The socket weld was poor quality as evidenced by significant porosity, lack of fusion, and excessive overlap in the failure region. The defect propagated due to long-term corrosion and possibly fatigue to form the through wall leak. Corrective actions from this event included: Removal of the failed weld, coupling, and two-foot section of pipe, and installing a new section of pipe and couplings. The new welds were visually inspected and liquid penetrant tested; and a visual inspection was performed of the additional socket welds on the Unit 1 line and on the similar coupling welds on Unit 2. No additional weld defects were identified at that time.

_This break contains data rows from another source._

/-! ### §2 The minimal-rank lemmas -/

/-- `(25 | 46)`, minimal rank `21`: `L⁺` of type `(4 | 21)` is full and a lift with `i = 2` has `j ∈ {19}`, killed in `L⁻` (type `(21 | 25)`). [cite: Ribet1983, Thm. 3] [cite: Gordon1997, Thm. 6.3 (3)]
[cite: Deligne1982HodgeCycles, I §3 Prop. 3.4, 3.6] [cite: GoodmanWallachGTM255, §4.1.1] -/
theorem UnitaryTwentyFiveFortySix.no_minRank_21 [FiniteDimensional ℂ W] {𝔊 : Submodule ℂ (Module.End ℂ W)}
    (hbr : ∀ Y ∈ 𝔊, ∀ Z ∈ 𝔊, Y * Z - Z * Y ∈ 𝔊)
    (hirr : ∀ U : Submodule ℂ W, (∀ A ∈ 𝔊, ∀ u ∈ U, A u ∈ U) → U = ⊥ ∨ U = ⊤)
    {Θ : Module.End ℂ W} (hΘ : Θ ∈ 𝔊) (hΘΘ : Θ * Θ = 1)
    {P Q : Submodule ℂ W} (hP : ∀ x, x ∈ P ↔ Θ x = x) (hQ : ∀ x, x ∈ Q ↔ Θ x = -x)
    (hP25 : Module.finrank ℂ P = 25) (hQ46 : Module.finrank ℂ Q = 46)
    {s : W → W → ℂ} (hadd : ∀ x y z, s (x + y) z = s x z + s y z)
    (hsmul : ∀ (c : ℂ) (x y : W), s (c • x) y = c * s x y) (hsymm : ∀ x y, s y x = starRingEnd ℂ (s x y))
    (hPQ : ∀ p ∈ P, ∀ q ∈ Q, s p q = 0) (hdefP : ∀ p ∈ P, s p p = 0 → p = 0) (hdefQ : ∀ q ∈ Q, s q q = 0 → q = 0)
    (hadj : ∀ X ∈ 𝔊, ∃ Y ∈ 𝔊, ∀ x y, s (X x) y = s x (Y y))
    (hS : ∀ B' ∈ 𝔊, Θ * B' = B' → B' * Θ = -B' →
      Module.finrank ℂ (LinearMap.range B') = 0 ∨ Module.finrank ℂ (LinearMap.range B') = 21 ∨ Module.finrank ℂ (LinearMap.range B') = 22 ∨ Module.finrank ℂ (LinearMap.range B') = 23 ∨ Module.finrank ℂ (LinearMap.range B') = 24 ∨ Module.finrank ℂ (LinearMap.range B') = 25)
    {B : Module.End ℂ W} (hB : B ∈ 𝔊) (hΘB : Θ * B = B) (hBΘ : B * Θ = -B)
    (hr : Module.finrank ℂ (LinearMap.range B) = 21) : False := by
  classical
  have hsU : ∀ U : Submodule ℂ W, ∀ x y z : U, s ((x + y : U) : W) z = s (x : W) z + s (y : W) z :=
    fun U x y z => by simp only [Submodule.coe_add, hadd]
  have hsmU : ∀ U : Submodule ℂ W, ∀ (c : ℂ) (x y : U), s ((c • x : U) : W) y = c * s (x : W) y :=
    fun U c x y => by simp only [Submodule.coe_smul, hsmul]
  have hno1 : ∀ B' ∈ 𝔊, Θ * B' = B' → B' * Θ = -B' → Module.finrank ℂ (LinearMap.range B') ≠ 1 := by
    intro B' hB' hΘB' hB'Θ h1
    rcases hS B' hB' hΘB' hB'Θ with h | h | h | h | h | h <;> omega
  have hmin : ∀ Y ∈ 𝔊, Θ * Y = Y → Y * Θ = -Y → Y ≠ 0 → 21 ≤ Module.finrank ℂ (LinearMap.range Y) := by
    intro Y hY hΘY hYΘ hY0
    have h0 : Module.finrank ℂ (LinearMap.range Y) ≠ 0 := fun h =>
      hY0 (LinearMap.range_eq_bot.1 (Submodule.finrank_eq_zero.1 h))
    rcases hS Y hY hΘY hYΘ with h | h | h | h | h | h <;> omega
  have hmin' : ∀ Z ∈ 𝔊, Θ * Z = Z → Z * Θ = -Z → Z ≠ 0 → Module.finrank ℂ (LinearMap.range B) ≤ Module.finrank ℂ (LinearMap.range Z) := by
    rw [hr]; exact hmin
  obtain ⟨ι, Um, Up, PU, QU, Lm, ιm, Pm, Qm, Lp, ιp, Pp, Qp, hιmem, hιι, hιΘ, hιs, hUm, hUp, hfinUm, hfinUp,
    hPM, hQM, hPU, hQU, hrangeP, hPUP, hQUQ, hfinQM, hfinPU, hfinQU, hLm, hLp,
    hιmapply, hPmmem, hQmmem, hbrLm, hirrLm, hιmmem, hιmιm, hPm, hQm, hfinPm, hfinQm, hPmQm, hdefPm, hdefQm, hadjLm,
    hιpapply, hPpmem, hQpmem, hbrLp, hirrLp, hιpmem, hιpιp, hPp, hQp, hfinPp, hfinQp, hPpQp, hdefPp, hdefQp, hadjLp,
    hsplit⟩ :=
    UnitaryLeviSetup.exists_levi_pair hbr hirr hΘ hΘΘ hP hQ hadd hsymm hPQ hdefP hdefQ hadj hB hΘB hBΘ
  have hdich : ∀ X ∈ 𝔊, Θ * X = X → X * Θ = -X → X * ι = ι * X →
      Module.finrank ℂ (Up.map X) + Module.finrank ℂ (Um.map X) ≤ Module.finrank ℂ (LinearMap.range B) ∨
        (21 ≤ Module.finrank ℂ (Up.map X) ∧ 21 ≤ Module.finrank ℂ (Um.map X)) := fun X hX hΘX hXΘ hXc =>
    UnitaryLeviSetup.profile_dichotomy hbr hΘΘ hP hQ hadd hsymm hPQ hdefP hdefQ hadj hmin hB hΘB hBΘ hιι hιΘ hιs hUm hUp
      hPM hQM hQU hfinQU hrangeP hX hΘX hXΘ hXc
  have hfinQU' := hfinQU
  rw [hr] at hfinQM hfinPU hfinQU hfinPm hfinQm hfinPp hfinQp hsplit hdich
  rw [hQ46] at hfinQM hfinQm hfinUm
  rw [hP25] at hfinPU hfinPp hfinUp
  have hcm : ∀ Z : Module.End ℂ W, Z * ι = ι * Z → ∀ x ∈ Um, Z x ∈ Um := fun Z hZ x hx =>
    (hUm _).2 (by rw [← Module.End.mul_apply, ← hZ, Module.End.mul_apply, (hUm x).1 hx, map_neg])
  have hcp : ∀ Z : Module.End ℂ W, Z * ι = ι * Z → ∀ x ∈ Up, Z x ∈ Up := fun Z hZ x hx =>
    (hUp _).2 (by rw [← Module.End.mul_apply, ← hZ, Module.End.mul_apply, (hUp x).1 hx])
  have hfullm_of : Lm = ⊤ → False := fun h =>
    UnitaryLeviSetup.false_of_full_larger hbr hΘΘ hno1 hιι hιΘ hUm hUp (by omega) (by omega) hPM hQM (by omega)
      (by omega) hLm h
  have hkillm19 : ∀ X ∈ 𝔊, Θ * X = X → X * Θ = -X → X * ι = ι * X → Module.finrank ℂ (Um.map X) ≠ 19 := by
    intro X hX hΘX hXΘ hXc h19
    obtain ⟨hxmem, hιmx, hxιm, hxrk⟩ := UnitaryLeviSetup.restrict_mem hcm hLm hιmapply X hX hΘX hXΘ hXc
    rw [h19] at hxrk
    refine hfullm_of (UnitaryDoubleLevi.eq_top_of_raise_of_core hbrLm hirrLm hιmmem hιmιm hPm hQm
      (s := fun v w : Um => s (v : W) w) (hsU Um) (fun v w => hsymm v w) hPmQm hdefPm hdefQm hadjLm hxmem hιmx hxιm
      (by rw [hxrk]; omega) (by omega) (by omega)
      fun U' 𝔩' ι' P' Q' hbr𝔩' hirr𝔩' hι' hι'ι' hP' hQ' hfinP' hfinQ' hP'Q' hdefP' hdefQ' hadj𝔩' => ?_)
    rw [hxrk] at hfinP' hfinQ'
    exact UnitarySix.eq_top_of_smul' hbr𝔩' hirr𝔩' hι' hι'ι' hP' hQ' ⟨9, by omega⟩ (by omega) (by omega) (s := fun x y : U' => s ((x : Um) : W) y) (fun x y z => by simp only [Submodule.coe_add, hadd]) (fun c x y => by simp only [Submodule.coe_smul, hsmul]) (fun x y => hsymm _ _) hP'Q' hdefP' hdefQ' hadj𝔩'
  have hLptop : Lp = ⊤ :=
    UnitaryFourOdd.eq_top hbrLp hirrLp hιpmem hιpιp hPp hQp (by omega) ⟨10, by omega⟩ (s := fun x y : Up => s (x : W) y) (fun x y z => by simp only [Submodule.coe_add, hadd]) (fun x y => hsymm _ _) hPpQp hdefPp hdefQp hadjLp
  obtain ⟨T2, hιT2, hT2ι, hT2r⟩ := UnitaryRaisingSpace.exists_raise_finrank_range_eq hιpιp hPp hQp (k := 2)
    (by omega) (by omega)
  obtain ⟨X2, hX2, hΘX2, hX2Θ, hX2c, hX2Up⟩ := UnitaryLeviSetup.exists_lift hbr hΘ hΘΘ hcp hιΘ hLp hιpapply T2
    (by rw [hLptop]; exact Submodule.mem_top) hιT2 hT2ι
  rw [hT2r] at hX2Up
  obtain ⟨hs2, hi2, hi2', hj2, hj2'⟩ := hsplit X2 hΘX2 hX2Θ hX2c
  have hrk2 := hS X2 hX2 hΘX2 hX2Θ
  have hd2 := hdich X2 hX2 hΘX2 hX2Θ hX2c
  rw [hs2] at hrk2
  rw [hX2Up] at hrk2 hd2
  have hk_hkillm19 := hkillm19 X2 hX2 hΘX2 hX2Θ hX2c
  omega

At the time of this 2003 LER event the causes and required corrective actions were limited to the knowledge of this isolated event. Since there are currently no approved volumetric exam techniques to interrogate these types of welds, available inspections are limited to surface NDE, including VT-1, PT, and MT. These surface exams will not identify internal flaws, unless the flaw has communicated to the surface either through corrosion, cracking, or an original defect. Since it is difficult to inspect these types of welds to enable predictions of impending leaks, the 2003 LER event causes and corrective actions were not able to directly contribute to preventing this 2013 LER event.
G. COMPONENT FAILURE DATA
The failed component was the FW14 weld on the RPV head vent line; this weld was field fabricated during initial plant construction. The RPV was constructed by B&W.
The FW14 weld is a 2 inch diameter pipe to 90-degree elbow weld on the RPV head vent line located in the reactor cavity and connected to the vessel head. Materials of construction are A106 carbon steel schedule 80 pipe and 3000 lb fittings.
This event has been reported to ICES as Report No. 305475.